Under Construction's rough edges, seemingly endless ethical soul-searching and tortuous methodological concerns make it an unrewarding read. Few theses make good books and this is no exception.

Imagine my surprise, on checking with the publisher, to learn that the book is an extensive revision, with new fieldwork, of the author's prize-winning dissertation. While the American military-intelligence-security establishment may well afford Fosher's work iconic status, there are no such accolades from this reviewer: Under Construction is the epitome of all that anthropology should not be.
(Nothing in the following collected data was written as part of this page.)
import Summits.HodgeConjecture.HodgeConjecture.Theses.MirrorBraneLift

/-!
# Refutation of `MirrorBraneLift.LagrangianLift` (route item stmt-HodgeConjecture-18677)

The crux `LagrangianLift` (Hicks's geometric A-realizability, adapted) asks, for EVERY term
`V : TropicalTorusCycle (2n) n P.Q` and every `ε > 0`, for a compact manifold `L` and a map
`f : L → 𝕏(B_Q)` with `IsGeometricLift P.Q V ε f`, whose field `conormal : IsConormalOver P.Q V ε f`
says: over the `ε`-core of EACH cell `σ` the part of `f(L)` is exactly `w_σ` sheets
`core_ε(σ) × (a_j + L_σ^⊥)` in that cell's OWN conormal direction `L_σ^⊥`.

`TropicalTorusCycle` is a presentation format (cells + closedness certificate, designed for
class-level consumers `cyc` / `functional`, see its docstring): nothing makes the presentation
face-to-face, so two top cells may have relative interiors meeting in the torus. When they do, at a
common core point `b₀` the fibre of `f(L)` over `b₀` must be a finite union of translates of
`L_σ^⊥ / ℤ` and of `L_σ'^⊥ / ℤ` simultaneously — impossible when `L_σ ≠ L_σ'`.

## Witness (all explicit; `n = 2`, `δ = 1`, `Q = 1`, `ε = 1/10`)

* `P = ⟨1, _, _⟩ : WeilFamily.Polarization 2 1` — the square Gaussian torus `B = ℝ⁴/ℤ⁴`
  (`J 2 1` is antisymmetric, `1` is positive definite).
* `V` = the sum of the two transversal flat 2-subtori `T₁ = ⟨e₀,e₁⟩/ℤ²` and
  `T₂ = q + ⟨e₂,e₃⟩/ℤ²`, `q = (3/5, 3/10, -3/5, -3/10)`, each triangulated by the two triangles of a
  fundamental square (4 cells of weight 1, frames `(e₀|e₁)`, `(e₂|e₃)`, 6 facet classes; the
  closedness certificate is checked by `simp`). `T₁ ∩ T₂ = {b₀}`, `b₀ = (3/5, 3/10, 0, 0)`, and `b₀`
  lies in the `1/10`-core of the lower triangle of EACH torus (barycentric coordinates
  `(2/5, 3/10, 3/10)`, sup-metric).
* For any `f` conormal over both cores and any `c ∈ L_{T₁}^⊥ = ⟨e₂,e₃⟩`, the point
  `pt b₀ (a + c)` lies in `f(L)` over `core(cell0)`, hence over `core(cell2)`, hence equals
  `pt b' (a' + c')` with `c' ∈ ⟨e₀,e₁⟩`; comparing the `e₂`-coordinates modulo `ℤ` for `c = 0` and
  `c = e₂/2` gives `1/2 ∈ ℤ`.

So NO `L`, `f` exist (not even the empty manifold), and `LagrangianLift` is false as typed.

## Classification: refuted-misstated

The author plainly intended face-to-face presentations ("clean self-intersections … are expected at
vertices where several top cells meet transversally", docstring of `TropicalLagrangianLift`).
Repaired statement C′ (minimal; as open as Hicks's A-realizability conjecture in codimension `n`):
insert, after `(V : TropicalTorusCycle (2 * n) n P.Q)`, the hypothesis that distinct top cells have
disjoint relative interiors in `B_Q`:
`(hV : ∀ (σ σ' : Fin V.numCells) (z : Fin (2 * n) → ℤ) (b : Fin (2 * n) → ℝ),
   b ∈ intrinsicInterior ℝ (cellHull P.Q V σ) →
   b + P.Q *ᵥ (fun i => (z i : ℝ)) ∈ intrinsicInterior ℝ (cellHull P.Q V σ') → σ = σ' ∧ z = 0)`.
The witness MISSES C′: presented face-to-face (`b₀` a vertex of both triangulations) the disjoint
union of the two flat Lagrangian 4-tori `T_k × (α_k + L_{T_k}^⊥/ℤ²)`, `k = 1, 2`, is a graded
Lagrangian immersion (one transverse double point over `b₀`), `0`-close to `|V|`, and conormal with
multiplicity one over every core (a vertex never lies in an `ε`-core) — an `IsGeometricLift` for
every `ε > 0`. (Class-level alternative for the planner: quantify `∃ V'` with the same
`WeilFamily.functional δ` BEFORE `∀ ε > 0`; quantifying it after `ε` is trivially true by
subdivision + the empty manifold.)

Refuter seat refuter-rattack-stmt-HodgeConjecture-18677-0, 2026-08-17. No new public definitions:
the witness data are `private` in the sub-namespace `MirrorBraneLiftLagrangianLiftRefutation`.
-/

noncomputable section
Fosher began an anthropological study of counterterrorism in Boston shortly before the 9/11 attacks. She thus found herself in the unique position of being able to observe the "construction" of "homeland security" in a major US metropolitan area in the immediate aftermath of 9/11, when security became the paramount concern of virtually everyone involved in governing the US. Her study of the development of the homeland security "community" in the Boston area is therefore unique.
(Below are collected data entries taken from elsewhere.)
/-- **THE POINTWISE BOUND ON THE CORRECTION, EVERY `d ≥ 2`**: `η·|(T_kg)(b)| ≤ K_∞·max|g|` at every η-bond `b`, with
`K_∞ = 2·2M²M_Cd²K(a)·d²(2(1+d/a))^d` (`a = min(δ,δ_C)/2`, `K(a) = e^{a/2}(2(1+d/a))^{2d}`) INDEPENDENT OF `k` — p09's scale-`j` majorant
`abs_term_le` summed over ALL edge plaquettes at once (§3: the columns `B^e_k(p)` against the kernel, NOT `card·max`), size `L^{−j}` per
scale after the bookkeeping `(L^{k−j})^{d−2}(L^k)^{−(d−2)}(L^j)^{d−2} = 1`; given the two members of (7.2.2) for every `H_j`, `j < k`, and
(7.2.3) for every `C^{(j)}` (`k ≤ m + K`). (gen 10's `eta_abs_TkF_le_two` is the case `d = 2`.) [cite: BalabanImbrieJaffe1985, (7.2.2)–(7.2.3) p.325] -/
theorem eta_abs_TkF_le (hd : 2 ≤ P.d) {k : ℕ} (hk : k ≤ P.m + P.K) {a : ℝ} (ha : 0 < a)
    {δ M δC MC : ℝ} (hδ : 0 < δ) (hδC : 0 < δC) (hMC : 0 ≤ MC)
    (hH : ∀ (j : ℕ) (hj : j ≤ P.m + P.K), j < k → ∀ (μ ν : Fin P.d) (x : TSite P 0) (y : TSite P j),
      |(torusRep P j (deltaAData hj a)).H (x, μ) (y, ν)| ≤ M * Real.exp (-(δ * distEU P j x y)))
    (hB : ∀ (j : ℕ) (hj : j ≤ P.m + P.K), j < k → ∀ (μ ν : Fin P.d) (x : TSite P 0) (y : TSite P j),
      ‖fun lam : Fin P.d => (P.L : ℝ) ^ j *
          ((torusRep P j (deltaAData hj a)).H (x.shift lam, μ) (y, ν) - (torusRep P j (deltaAData hj a)).H (x, μ) (y, ν))‖ ≤
        M * Real.exp (-(δ * distEU P j x y)))
    (hC : ∀ j < k, ∀ b₁ b₂ : PBond P j, |⟪toEj P j (Pi.single b₁ 1),
      CE P ((P.eta j) ^ P.d) ((P.L : ℝ) ^ j) j (toEj P j (Pi.single b₂ 1))⟫| ≤ MC * Real.exp (-(δC * (supDist b₁.src b₂.src : ℝ))))
    (g : TPlaq P k → ℝ) {C : ℝ} (hg : ∀ q, |g q| ≤ C) (b : PBond P 0) :
    P.eta k * |TkF P hd ((P.eta k) ^ P.d) (P.eta k) k g b| ≤
      (2 * (2 * M ^ 2 * MC * (P.d : ℝ) ^ 2 * (Real.exp (min δ δC / 2 / 2) * ((2 * (1 + P.d / (min δ δC / 2))) ^ P.d) ^ 2) *
        ((P.d : ℝ) ^ 2 * (2 * (1 + P.d / (min δ δC / 2))) ^ P.d))) * C := by
  set a₀ : ℝ := min δ δC / 2 with ha₀
  have ha₀p : 0 < a₀ := by rw [ha₀]; exact half_pos (lt_min hδ hδC)
  have hC0 : 0 ≤ C := nonneg_of_bound hd hg
  have hLk : 0 < (P.L : ℝ) ^ k := cast_pow_L_pos' k
  have hηk : P.eta k = ((P.L : ℝ) ^ k)⁻¹ := by rw [← eta_inv P k, inv_inv]
  set K1 : ℝ := Real.exp (a₀ / 2) * ((2 * (1 + P.d / a₀)) ^ P.d) ^ 2 with hK1
  set S' : ℝ := (P.d : ℝ) ^ 2 * (2 * (1 + P.d / a₀)) ^ P.d with hS'
  set K₀ : ℝ := 2 * M ^ 2 * MC * (P.d : ℝ) ^ 2 * K1 * S' with hK₀
  -- the case k = 0: no scale, the correction vanishes
  rcases Nat.eq_zero_or_pos k with hk0 | hkpos
  · subst hk0
    rw [TkF_eq_triple_sum]
    simp only [Finset.range_zero, Finset.sum_empty, mul_zero, Finset.sum_const_zero, abs_zero]
    positivity
  have hK1p : 0 < K1 := by rw [hK1]; positivity
  have hS'p : 0 < S' := by rw [hS']; positivity
  have hK₀nn : 0 ≤ K₀ := by rw [hK₀]; positivity
  set G := torusEdgeCellsTo P 0 k k (Nat.zero_add k) hd with hG
  -- the scale-j term at the bond `b` against the plaquette `p`
  let T : TPlaq P k → ℕ → ℝ := fun p j => ∑ b₁ : PBond P j, ∑ b₂ : PBond P j,
    HkE P ((P.eta k) ^ P.d) ((P.L : ℝ) ^ k) j (toEj P j (Pi.single b₁ 1)) b *
      ⟪toEj P j (Pi.single b₁ 1), CE P ((P.eta k) ^ P.d) ((P.L : ℝ) ^ k) j (toEj P j (Pi.single b₂ 1))⟫ *
      LinearMap.adjoint (HkE P ((P.eta k) ^ P.d) ((P.L : ℝ) ^ k) j)
        (LinearMap.adjoint (curlOp (P := P) ((P.eta k) ^ P.d) ((P.L : ℝ) ^ k))
          (QesOp (P := P) hd ((P.eta k) ^ P.d) k (toU P k (Pi.single p 1)))) b₂
  have hrepr : TkF P hd ((P.eta k) ^ P.d) (P.eta k) k g b = ∑ p : TPlaq P k, g p * ∑ j ∈ Finset.range k, T p j := by
    rw [TkF_eq_triple_sum hd]
    simp_rw [eta_inv P k]
    rfl
  -- per (p, j): p09's §2 in its raw form (the face column against the kernel)
  have hterm : ∀ (p : TPlaq P k) (j : ℕ), j < k →
      |T p j| ≤ (2 * M ^ 2 * (MC * ((P.L : ℝ) ^ (k - j)) ^ (P.d - 2)) * (P.d : ℝ) ^ 2 * K1 * ((P.L : ℝ) ^ k / (P.L : ℝ) ^ j)) *
        (((P.L : ℝ) ^ k) ^ (P.d - 2))⁻¹ *
          ∑ q ∈ G.B p, Real.exp (-(a₀ * ((supDist b.src q.src : ℝ) / (P.L : ℝ) ^ j))) := by
    intro p j hjk
    have h := abs_term_le hd hk hjk ha hδ hδC (hH j (by omega) hjk) (hB j (by omega) hjk) (hC j hjk) b p
    refine h.trans (le_of_eq ?_)
    rw [← ha₀, ← hK1]
  -- per scale: sum over ALL edge plaquettes (§3), then the bookkeeping
  have hscale : ∀ j ∈ Finset.range k, P.eta k * ∑ p : TPlaq P k, |g p| * |T p j| ≤ C * K₀ * ((P.L : ℝ)⁻¹) ^ j := by
    intro j hj
    have hjk : j < k := Finset.mem_range.1 hj
    have hLj : 0 < (P.L : ℝ) ^ j := cast_pow_L_pos' j
    set Aj : ℝ := 2 * M ^ 2 * (MC * ((P.L : ℝ) ^ (k - j)) ^ (P.d - 2)) * (P.d : ℝ) ^ 2 * K1 * ((P.L : ℝ) ^ k / (P.L : ℝ) ^ j)
      with hAj
    set κ : ℝ := (((P.L : ℝ) ^ k) ^ (P.d - 2))⁻¹ with hκ
    have hAj0 : 0 ≤ Aj := by rw [hAj]; positivity
    have hκ0 : 0 ≤ κ := by rw [hκ]; positivity
    have hcol := sum_edgePlaq_exp_le hd hk hjk.le ha₀p b.src
    have h1 : ∑ p : TPlaq P k, |g p| * |T p j| ≤
        C * (Aj * κ) * ∑ p : TPlaq P k, ∑ q ∈ G.B p, Real.exp (-(a₀ * ((supDist b.src q.src : ℝ) / (P.L : ℝ) ^ j))) := by
      rw [Finset.mul_sum]
      refine Finset.sum_le_sum fun p _ => ?_
      calc |g p| * |T p j| ≤ C * (Aj * κ * ∑ q ∈ G.B p, Real.exp (-(a₀ * ((supDist b.src q.src : ℝ) / (P.L : ℝ) ^ j)))) :=
            mul_le_mul (hg p) (hterm p j hjk) (abs_nonneg _) hC0
        _ = _ := by ring
    have h2 : ∑ p : TPlaq P k, |g p| * |T p j| ≤ C * (Aj * κ) * ((P.d : ℝ) ^ 2 * ((2 * (1 + P.d / a₀)) ^ P.d * ((P.L : ℝ) ^ j) ^ (P.d - 2))) :=
      h1.trans (mul_le_mul_of_nonneg_left hcol (by positivity))
    -- `η·Aj·κ·(L^j)^{d−2} = 2M²M_Cd²K1·L^{−j}`
    have hkey : P.eta k * (Aj * κ) * ((P.L : ℝ) ^ j) ^ (P.d - 2) = 2 * M ^ 2 * MC * (P.d : ℝ) ^ 2 * K1 * ((P.L : ℝ)⁻¹) ^ j := by
      have hbk := scale_bookkeeping (P := P) hjk.le (P.d - 2)
      have hη : P.eta k * ((P.L : ℝ) ^ k / (P.L : ℝ) ^ j) = ((P.L : ℝ)⁻¹) ^ j := by
        rw [hηk, inv_pow]; field_simp
      calc P.eta k * (Aj * κ) * ((P.L : ℝ) ^ j) ^ (P.d - 2)
          = 2 * M ^ 2 * MC * (P.d : ℝ) ^ 2 * K1 * (P.eta k * ((P.L : ℝ) ^ k / (P.L : ℝ) ^ j)) *
              (((P.L : ℝ) ^ (k - j)) ^ (P.d - 2) * κ * ((P.L : ℝ) ^ j) ^ (P.d - 2)) := by rw [hAj]; ring
        _ = _ := by rw [hη, hκ, hbk, mul_one]
    calc P.eta k * ∑ p : TPlaq P k, |g p| * |T p j|
        ≤ P.eta k * (C * (Aj * κ) * ((P.d : ℝ) ^ 2 * ((2 * (1 + P.d / a₀)) ^ P.d * ((P.L : ℝ) ^ j) ^ (P.d - 2)))) :=
          mul_le_mul_of_nonneg_left h2 (eta_pos P k).le
      _ = C * (P.eta k * (Aj * κ) * ((P.L : ℝ) ^ j) ^ (P.d - 2)) * S' := by rw [hS']; ring
      _ = C * K₀ * ((P.L : ℝ)⁻¹) ^ j := by rw [hkey, hK₀]; ring
  -- the geometric sum over the scales
  have hL2 : (2 : ℝ) ≤ P.L := by exact_mod_cast P.hL.2
  have hr0 : 0 ≤ (P.L : ℝ)⁻¹ := inv_nonneg.2 P.cast_L_pos.le
  have hr1 : (P.L : ℝ)⁻¹ < 1 := inv_lt_one_of_one_lt₀ (by linarith)
  have hgeom : ∑ j ∈ Finset.range k, ((P.L : ℝ)⁻¹) ^ j ≤ 2 := by
    refine (geom_sum_le_inv hr0 hr1 k).trans ?_
    have : (P.L : ℝ)⁻¹ ≤ 1 / 2 := by rw [inv_eq_one_div]; exact one_div_le_one_div_of_le two_pos hL2
    rw [inv_le_comm₀ (by linarith) two_pos]
    linarith
  -- assemble
  rw [hrepr]
  calc P.eta k * |∑ p : TPlaq P k, g p * ∑ j ∈ Finset.range k, T p j|
      ≤ P.eta k * ∑ p : TPlaq P k, ∑ j ∈ Finset.range k, |g p| * |T p j| := by
        refine mul_le_mul_of_nonneg_left ((Finset.abs_sum_le_sum_abs _ _).trans (Finset.sum_le_sum fun p _ => ?_)) (eta_pos P k).le
        rw [abs_mul, ← Finset.mul_sum]
        exact mul_le_mul_of_nonneg_left (Finset.abs_sum_le_sum_abs _ _) (abs_nonneg _)
    _ = ∑ j ∈ Finset.range k, P.eta k * ∑ p : TPlaq P k, |g p| * |T p j| := by rw [Finset.sum_comm, Finset.mul_sum]
    _ ≤ ∑ j ∈ Finset.range k, C * K₀ * ((P.L : ℝ)⁻¹) ^ j := Finset.sum_le_sum hscale
    _ = C * K₀ * ∑ j ∈ Finset.range k, ((P.L : ℝ)⁻¹) ^ j := by rw [Finset.mul_sum]
    _ ≤ C * K₀ * 2 := mul_le_mul_of_nonneg_left hgeom (by positivity)
    _ = 2 * K₀ * C := by ring
    _ = _ := by rw [hK₀, hK1, hS', ha₀]

/-! ## §5  The line sum over FAR sources, uniformly in `k`, every `d ≥ 2` -/

/-- kernel: splitting the rate of a far term, one third for the distance gain, two thirds for p09's line count and worst bond.
[folklore] -/
private theorem exp_split_far {a x D : ℝ} (ha : 0 ≤ a) (hD : D ≤ x) :
    Real.exp (-(a * x)) ≤ Real.exp (-(a / 3 * D)) * Real.exp (-(2 * a / 3 * x)) := by
  rw [← Real.exp_add]
  apply Real.exp_le_exp.2
  nlinarith

/-- kernel: `n + 1 ≤ L^n` for `L ≥ 2`. [folklore] -/
private theorem succ_le_pow {L : ℕ} (hL : 2 ≤ L) : ∀ n : ℕ, n + 1 ≤ L ^ n
  | 0 => by simp
  | n + 1 => by
    have ih := succ_le_pow hL n
    calc n + 1 + 1 ≤ 2 * (n + 1) := by omega
      _ ≤ 2 * L ^ n := Nat.mul_le_mul_left 2 ih
      _ ≤ L * L ^ n := Nat.mul_le_mul_right _ hL
      _ = L ^ (n + 1) := (pow_succ' L n).symm

/-- kernel: **half the far factor is geometric in the scale**: `e^{−(a/6)(L^k − 1)/L^j} ≤ (e^{−a/6})^{k−j}` (`(L^k−1)/L^j ≥ k − j`).
[cite: BalabanImbrieJaffe1985, (7.2.2) p.325] -/
private theorem exp_far_le {k j : ℕ} (hjk : j < k) {a : ℝ} (ha : 0 ≤ a) :
    Real.exp (-(a / 6 * ((((P.L : ℝ) ^ k) - 1) / (P.L : ℝ) ^ j))) ≤ Real.exp (-(a / 6)) ^ (k - j) := by
  rw [← Real.exp_nat_mul]
  apply Real.exp_le_exp.2
  have hLj : 0 < (P.L : ℝ) ^ j := cast_pow_L_pos' j
  have h1 : ((k - j : ℕ) : ℝ) + 1 ≤ (P.L : ℝ) ^ (k - j) := by exact_mod_cast succ_le_pow P.hL.2 (k - j)
  have h2 : (P.L : ℝ) ^ k = (P.L : ℝ) ^ (k - j) * (P.L : ℝ) ^ j := by rw [← pow_add, Nat.sub_add_cancel hjk.le]
  have h3 : ((k - j : ℕ) : ℝ) ≤ ((P.L : ℝ) ^ k - 1) / (P.L : ℝ) ^ j := by
    rw [le_div_iff₀ hLj, h2]
    have h0 : 0 ≤ ((k - j : ℕ) : ℝ) := Nat.cast_nonneg _
    have hLj1 : 1 ≤ (P.L : ℝ) ^ j := one_le_pow₀ (by exact_mod_cast P.L_pos)
    nlinarith
  nlinarith

/-- kernel: **the other half of the far factor absorbs the ambient scaling factor of (7.2.3)**: for `j < k`, `b > 0` and every `n`,
`(L^{k−j})^n · e^{−b(L^k − 1)/L^j} ≤ e^b·n!·b^{−n}` (`(L^k−1)/L^j ≥ L^{k−j} − 1` and `x^n/n! ≤ e^x`). [folklore] -/
private theorem pow_mul_exp_far_le {k j : ℕ} (hjk : j < k) {b : ℝ} (hb : 0 < b) (n : ℕ) :
    ((P.L : ℝ) ^ (k - j)) ^ n * Real.exp (-(b * ((((P.L : ℝ) ^ k) - 1) / (P.L : ℝ) ^ j))) ≤
      Real.exp b * n.factorial * (b⁻¹) ^ n := by
  set X : ℝ := (P.L : ℝ) ^ (k - j) with hX
  have hX0 : 0 ≤ X := by rw [hX]; positivity
  have hLj : 0 < (P.L : ℝ) ^ j := cast_pow_L_pos' j
  have hLj1 : 1 ≤ (P.L : ℝ) ^ j := one_le_pow₀ (by exact_mod_cast P.L_pos)
  have h2 : (P.L : ℝ) ^ k = X * (P.L : ℝ) ^ j := by rw [hX, ← pow_add, Nat.sub_add_cancel hjk.le]
  -- `(L^k − 1)/L^j ≥ X − 1`
  have hfrac : X - 1 ≤ (((P.L : ℝ) ^ k) - 1) / (P.L : ℝ) ^ j := by
    rw [le_div_iff₀ hLj, h2]
    nlinarith
  have hexp : Real.exp (-(b * ((((P.L : ℝ) ^ k) - 1) / (P.L : ℝ) ^ j))) ≤ Real.exp b * Real.exp (-(b * X)) := by
    rw [← Real.exp_add]
    exact Real.exp_le_exp.2 (by nlinarith)
  -- `X^n e^{−bX} ≤ n!·b^{−n}`
  have hfac : 0 < (n.factorial : ℝ) := by exact_mod_cast Nat.factorial_pos n
  have hpow : (b * X) ^ n ≤ n.factorial * Real.exp (b * X) := by
    have h := Real.pow_div_factorial_le_exp (b * X) (by positivity) n
    rw [div_le_iff₀ hfac] at h
    exact h.trans (le_of_eq (mul_comm _ _))
  have hbn : 0 < b ^ n := pow_pos hb n
  have hXn : X ^ n = (b * X) ^ n * (b⁻¹) ^ n := by
    rw [mul_pow, inv_pow]; field_simp
  have hkey : X ^ n * Real.exp (-(b * X)) ≤ n.factorial * (b⁻¹) ^ n := by
    rw [hXn]
    have hE : Real.exp (b * X) * Real.exp (-(b * X)) = 1 := by rw [← Real.exp_add, add_neg_cancel, Real.exp_zero]
    calc (b * X) ^ n * (b⁻¹) ^ n * Real.exp (-(b * X))
        ≤ (n.factorial * Real.exp (b * X)) * (b⁻¹) ^ n * Real.exp (-(b * X)) :=
          mul_le_mul_of_nonneg_right (mul_le_mul_of_nonneg_right hpow (by positivity)) (Real.exp_pos _).le
      _ = n.factorial * (b⁻¹) ^ n * (Real.exp (b * X) * Real.exp (-(b * X))) := by ring
      _ = n.factorial * (b⁻¹) ^ n := by rw [hE, mul_one]
  calc X ^ n * Real.exp (-(b * ((((P.L : ℝ) ^ k) - 1) / (P.L : ℝ) ^ j)))
      ≤ X ^ n * (Real.exp b * Real.exp (-(b * X))) := mul_le_mul_of_nonneg_left hexp (pow_nonneg hX0 n)
    _ = Real.exp b * (X ^ n * Real.exp (-(b * X))) := by ring
    _ ≤ Real.exp b * (n.factorial * (b⁻¹) ^ n) := mul_le_mul_of_nonneg_left hkey (Real.exp_pos _).le
    _ = _ := by ring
The reasons for writing the book, she says, were because she "wanted to show US homeland security as practice, as something that is not monolithic but constructed, not impenetrable but accessible to field research and analysis".

"Second, I wanted to describe the methodological and ethnographic challenges faced by those studying (and/or engaging) with security-related topics at a time when the discipline is struggling to position itself with respect to US national security (my emphasis)."

On the first count, the book is unconscionably prosaic, being little more than a study in public administration, itself not normally the stuff of page-turners. Fosher's use of anthropological technique does provide a better understanding than might be given by a systems analyst of how the Boston "homeland security community" managed itself during these critical times. But the book has no wit, no humour, no sadness, no life. "Life", the essence of anthropology, has been squeezed out of the pages under the author's suffocating mantle of moral introspection.

However, my core criticism of this work is directed at Fosher's relationship with the US military-intelligence-security establishment. She has not gone as far as some other anthropologists in their support of the military. She at least gives the impression in Under Construction of wanting to work within normalised anthropological ethical practices in the study of military communities (as distinct from using anthropology to help the military understand "enemy" cultures).

The fundamental problem with her position, however, is that she seems to think that working in and for the military (albeit in a "corrective" position) can somehow be separated from its larger mission and project.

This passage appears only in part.